‘Stupidity’: Fury at ASX company Halo Food Co’s collapse as investors accuse company of lies, poor decisions
Investors have been left fuming from the collapse of an ASX-listed company, with a zero per cent chance of recovering any of their missing money.
EXCLUSIVE
Investors have been left fuming from the collapse of an ASX-listed company, with some left hundreds of thousands of dollars out of pocket with no recourse in sight.
In late August, food, beverage and nutrition retailer Halo Food Co, trading as HLF on the Australian Stock Exchange, went into voluntary administration.
The next day, receivers were also appointed while trading ground to a permanent halt.
Now months after the company went bust owing $13 million, investors are staring at the prospect of a total loss thanks to the defunct venture.
Shareholders have not been included in the list of unsecured creditors which means if money is recovered, it will not be going to them.
Nick Gibbons, 52, invested $240,000 into Halo Food several years ago, when it was called Keytone Dairy Corporation Limited.
But he said he could see the writing on the wall and was able to de-vest half his portfolio before the firm went bust.
“$120,00 I just saw turn to zero,” the Perth resident lamented.
He says the company was poorly managed and that at times investors were kept in the dark in the months leading up to Halo’s collapse.
Halo boasted a range of big name food products, including health and nutrition brand The Healthy Mummy, beverage brand Tonik and milk manufacturer Key Dairy, among others.
But Halo appeared to be in trouble for some time, after back-to-back capital raises and buying brands and then selling them off at much less than the original purchase price.
In a stark example, Halo Foods bought The Healthy Mummy brand for an eye-watering $17 million in early 2022.
But in August, they sold it to another business called Mosh, for just $588,000.
Two weeks later, Halo went bust.
In the time Mr Gibbons has been a shareholder, Halo underwent multiple capital raising rounds, making him doubt its solvency.
“They used the ASX as a crowd fund me page,” he alleged.
“Within 12 months they did four capital raises. That’s just next level stupidity.
“Every time they did anything they would give more and more shares. They were diluting the value of everything while spending a crazy amount of money.”

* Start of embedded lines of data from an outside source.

import Summits.Ventures.CertifiedManyBodySolver.Downfold.EmeryVanHoveSubBox
import Summits.Ventures.CertifiedManyBodySolver.Downfold.EmeryVanHoveTableA
import Summits.Ventures.CertifiedManyBodySolver.Downfold.EmeryVanHoveTableD
import Summits.Ventures.CertifiedManyBodySolver.Downfold.EmeryFermiFillingNCCO
import HarnessLib

/-!
# Nd₂₋ₓCeₓCuO₄ x = 0.15 (box Nd2CuO4-NCCO, (K) source rows; ELECTRON-doped: n_H = 0.85 ⇒ abFilling = 0.575 > ½): the CERTIFIED van Hove (Lifshitz) hole doping of the σ three-band model on the typed 3BE one-body box
# — `x_VH ∈ [0.1751, 0.3252]`

Venture CertifiedManyBodySolver, cell `pub/hubbard-downfold` (stage S1, HUMAN RULINGS D-0096/D-0098: the three-band → one-band reduction error is
carried explicitly), seat hubbard-downfold-mod-4 (technique B = band level); namespace `Summit.Ventures.CertifiedManyBodySolver.Downfold.Emery`.
Everything PROVED; numerics decided by the kernel (ONE `vhBoxCheck` + two entries of the certified table of `Ψ`, `EmeryVanHoveTableA/D`).

DEVICE (`EmeryVanHoveFactorisation` / `EmeryVanHoveSubBox`): the σ-model van Hove hole doping `x_VH = 1 − 2·abFilling(ε_VH)` (the hole count per Cu,
relative to the half-filled antibonding band, at which the Fermi level reaches the saddle point `ε_AB(X)`) FACTORISES as `x_VH = 1 − 2Ψ(q)`,
`q = u(1 + u)`, **`u = 2(t_pp + t_pp′)/(Δ_pd + ε_VH)`**, with `Ψ` universal and antitone; `u` is monotone in each band parameter, so the window
below is CORNER-EXACT up to the table resolution (±0.005 per side, `K = 384` grid).

THE STATEMENT (`nCCOBox_xVH`, typed words `emeryBoxNCCOK26Src`). For every parameter vector of the box
Δ_pd [1, 2.05] × t_pd [0.9, 1.29] × t_pp [0.52, 0.72] × t_pp′ [0.02, 0.02] (one-body rows of Nd₂₋ₓCeₓCuO₄ x = 0.15 (box Nd2CuO4-NCCO, (K) source rows; ELECTRON-doped: n_H = 0.85 ⇒ abFilling = 0.575 > ½)):
**ε_VH ∈ [1.026, 2.096]** (eV above ε_d), **Δ_pd + ε_VH ∈ [2.339, 3.776]**, **q ∈ [0.3677, 1.0330]**
(i.e. the σ Fermi-surface `−t′/t` AT THE SADDLE ENERGY `ρ = q/(1 + 2q) ∈ [0.2119, 0.3369]`), `x_VH = 1 − 2Ψ(q)`, and
**`x_VH ∈ [0.1751, 0.3252]`** (table entries `Ψ(73/200) ≤ 60815/147456`, `Ψ(207/200) ≥ 49753/147456`).
Float truth at the two extreme corners (not a theorem): x_VH ∈ [0.1813, 0.3197].

READING (the box file's business; comparators are [float]): see the box file addendum / router/EMERY-FS-WINDOWS.md §x_VH.
WHAT THIS IS NOT: not a statement that the material's parameters ARE in the box (SCREENING-GRADE provenance); `U = 0` band kinematics of the σ
d–p_x–p_y(+t_pp, t_pp′) model; the identification of a material's LIFSHITZ transition with this one-body crossing is the consumer's modelling claim
(correlations and the axial / longer-range one-body channels both move it); no phase sentence. Sources: [HybertsenSchluterChristensen1989, Eq. (1)];
[AndersenEtAl1995, §6]; [PavariniEtAl2001, Eq. (1)].
-/

noncomputable section

namespace Summit.Ventures.CertifiedManyBodySolver.Downfold.Emery

open Real Set
open Summit.Ventures.CertifiedManyBodySolver.Downfold

/-- **Nd₂₋ₓCeₓCuO₄ x = 0.15 (box Nd2CuO4-NCCO, (K) source rows; ELECTRON-doped: n_H = 0.85 ⇒ abFilling = 0.575 > ½) — raw-coordinate van Hove certificate**: on Δ_pd [1, 2.05] × t_pd [0.9, 1.29] × t_pp [0.52, 0.72] × t_pp′ [0.02, 0.02]: `ε_VH ∈ [1.026, 2.096]`,
`q ∈ [0.3677, 1.0330]`, `x_VH = 1 − 2Ψ(q)` and `x_VH ∈ [0.1751, 0.3252]`. [folklore] -/
theorem nCCOBox_xVH {Δ tpd tpp c : ℝ} (hΔ : Δ ∈ Set.Icc (1 : ℝ) (41 / 20 : ℝ))
    (ha : tpd ∈ Set.Icc (9 / 10 : ℝ) (129 / 100 : ℝ)) (hb : tpp ∈ Set.Icc (13 / 25 : ℝ) (18 / 25 : ℝ))
    (hc : c ∈ Set.Icc (1 / 50 : ℝ) (1 / 50 : ℝ)) :
    vhEnergy Δ tpd c ∈ Set.Icc (1283 / 1250 : ℝ) (262 / 125 : ℝ) ∧ vhRatio Δ tpd tpp c ∈ Set.Icc (3677 / 10000 : ℝ) (1033 / 1000 : ℝ) ∧
      xVH Δ tpd tpp c = 1 - 2 * vhFrac (vhRatio Δ tpd tpp c) ∧ xVH Δ tpd tpp c ∈ Set.Icc (12913 / 73728 : ℝ) (23975 / 73728 : ℝ) := by
  have h := xVH_window_of_vhBoxCheck
    (Δ₁ := (1 : ℚ)) (Δ₂ := ((41 : ℚ) / 20)) (a₁ := ((9 : ℚ) / 10)) (a₂ := ((129 : ℚ) / 100)) (b₁ := ((13 : ℚ) / 25)) (b₂ := ((18 : ℚ) / 25))
    (c₁ := ((1 : ℚ) / 50)) (c₂ := ((1 : ℚ) / 50)) (v₁ := ((1283 : ℚ) / 1250)) (v₂ := ((262 : ℚ) / 125)) (e := ((837 : ℚ) / 625)) (E := ((8631 : ℚ) / 5000))
    (q₁ := ((3677 : ℚ) / 10000)) (q₂ := ((1033 : ℚ) / 1000)) (by decide +kernel)
    (Δ := Δ) (tpd := tpd) (tpp := tpp) (c := c) (by simpa using hΔ) (by simpa using ha) (by simpa using hb) (by simpa using hc)
  obtain ⟨hv, -, hq, -, heq, hwin⟩ := h
  push_cast at hv hq hwin
  have hx := xVH_window_of_table hwin (qa := (73 / 200 : ℝ)) (qb := (207 / 200 : ℝ)) (by norm_num) (by norm_num) vhFrac_73_200.2 vhFrac_207_200.1
  exact ⟨⟨by linarith [hv.1], by linarith [hv.2]⟩, ⟨by linarith [hq.1], by linarith [hq.2]⟩, heq,
    ⟨by linarith [hx.1], by linarith [hx.2]⟩⟩

/-- **THE WORD ON THE TYPED BOX `emeryBoxNCCOK26Src`**: at every parameter vector the σ three-band van Hove (Lifshitz) hole doping lies in
`[0.1751, 0.3252]` (holes per Cu relative to the half-filled antibonding band). [cite: HybertsenSchluterChristensen1989, Eq. (1) (three-band d–p model)] -/
theorem emeryBoxNCCOK26Src_xVH_window :
    HoldsOn (fun p : EmeryCoord → ℝ =>
      xVH (p .DeltaPd) (p .tpd) (p .tpp) (p .tppP) ∈ Set.Icc (12913 / 73728 : ℝ) (23975 / 73728 : ℝ)) emeryBoxNCCOK26Src := by
  intro p hp
  obtain ⟨hΔ, ha, hb, hc, -⟩ := emeryBoxNCCOK26Src_mem_rows hp
  exact (nCCOBox_xVH hΔ ha hb hc).2.2.2

/-- On `emeryBoxNCCOK26Src`: the saddle energy `ε_VH ∈ [1.026, 2.096]` and the ratio `q ∈ [0.3677, 1.0330]` (`−t′/t` at the saddle energy
`∈ [0.2119, 0.3369]`). [folklore] -/
theorem emeryBoxNCCOK26Src_vhEnergy_vhRatio_window :
    HoldsOn (fun p : EmeryCoord → ℝ =>
      vhEnergy (p .DeltaPd) (p .tpd) (p .tppP) ∈ Set.Icc (1283 / 1250 : ℝ) (262 / 125 : ℝ) ∧
      vhRatio (p .DeltaPd) (p .tpd) (p .tpp) (p .tppP) ∈ Set.Icc (3677 / 10000 : ℝ) (1033 / 1000 : ℝ)) emeryBoxNCCOK26Src := by
  intro p hp
  obtain ⟨hΔ, ha, hb, hc, -⟩ := emeryBoxNCCOK26Src_mem_rows hp
  exact (nCCOBox_xVH hΔ ha hb hc)|> fun h => ⟨h.1, h.2.1⟩

end Summit.Ventures.CertifiedManyBodySolver.Downfold.Emery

By the time Halo collapsed, it had a market capitalisation of $2.8 million – money investors like Mr Gibbons will never recover.
Do you know more or have a similar story? Get in touch | alex.turner-cohen@news.com.au
Mr Gibbons said he was left with a bad taste in his mouth over another incident involving the sale of one of Halo Food Co’s properties.
Many investors have taken to an online forum called HotCopper to vent their frustrations.
In February, one eagle-eyed investor spotted an advertisement selling up the land Halo’s New Zealand factory was located on and shared it to the forum.
But when shareholders sent off a query to Halo, they denied this.
In the response to the official ASX query sent their way, the company said in February “HLF is not aware of information concerning it that has not been announced to the market which, if known by some in the market, could explain the recent trading in its securities.”
Just three months later, Halo then made an announcement that it had sold off its New Zealand factory for $3.5 million, months after the ‘for sale’ sign first went up.
Mr Gibbons also claims that the company forecasted multiple millions of dollars in profit even as red flags continued to pile up.
“How can you claim this, then within months be delisted and broke?” he said.
Even in Halo’s final report, lodged just 24 days before it went under, the business stated “the company announced that the board has formed an opinion that the value of the underlying businesses (sic) units within Halo, may be worth substantially more than the implied values based on the current listed market value of the company”.
Mr Gibbons’ brother Mark also invested into Halo and has also now been left at a loss.
Mark poured $20,000 into the venture while his partner put in just under $10,000.
He now regrets doing so.
“At least two years ago I thought this doesn't look good,” he said.
The company directors were contacted for comment.
Documents submitted to the corporate regulator and obtained by news.com.au show that Halo went bust owing $13 million, but $11 million of that is to one creditor – Arrow Point Finance.
As a result of the hefty debt, Arrow Point appointed its own receivers, David Hardy, Ryan Eagle and Emily Seeckts of KPMG, to recoup some of its money.
In a statement, a KPMG spokesperson told news.com.au that they had sold the remaining assets of Halo Group, including its Tonik brand, Halo’s Powders, its bottling facility in Victoria and the Halo Bar Line.
The spokesperson would not disclose the sales amount.
Meanwhile, the Federal Court extended the deadline for the decision-making regarding the second meeting of creditors to 22 January.
The extension was sought by KordaMentha, the appointed administrators, to allow the receivers to sell the business.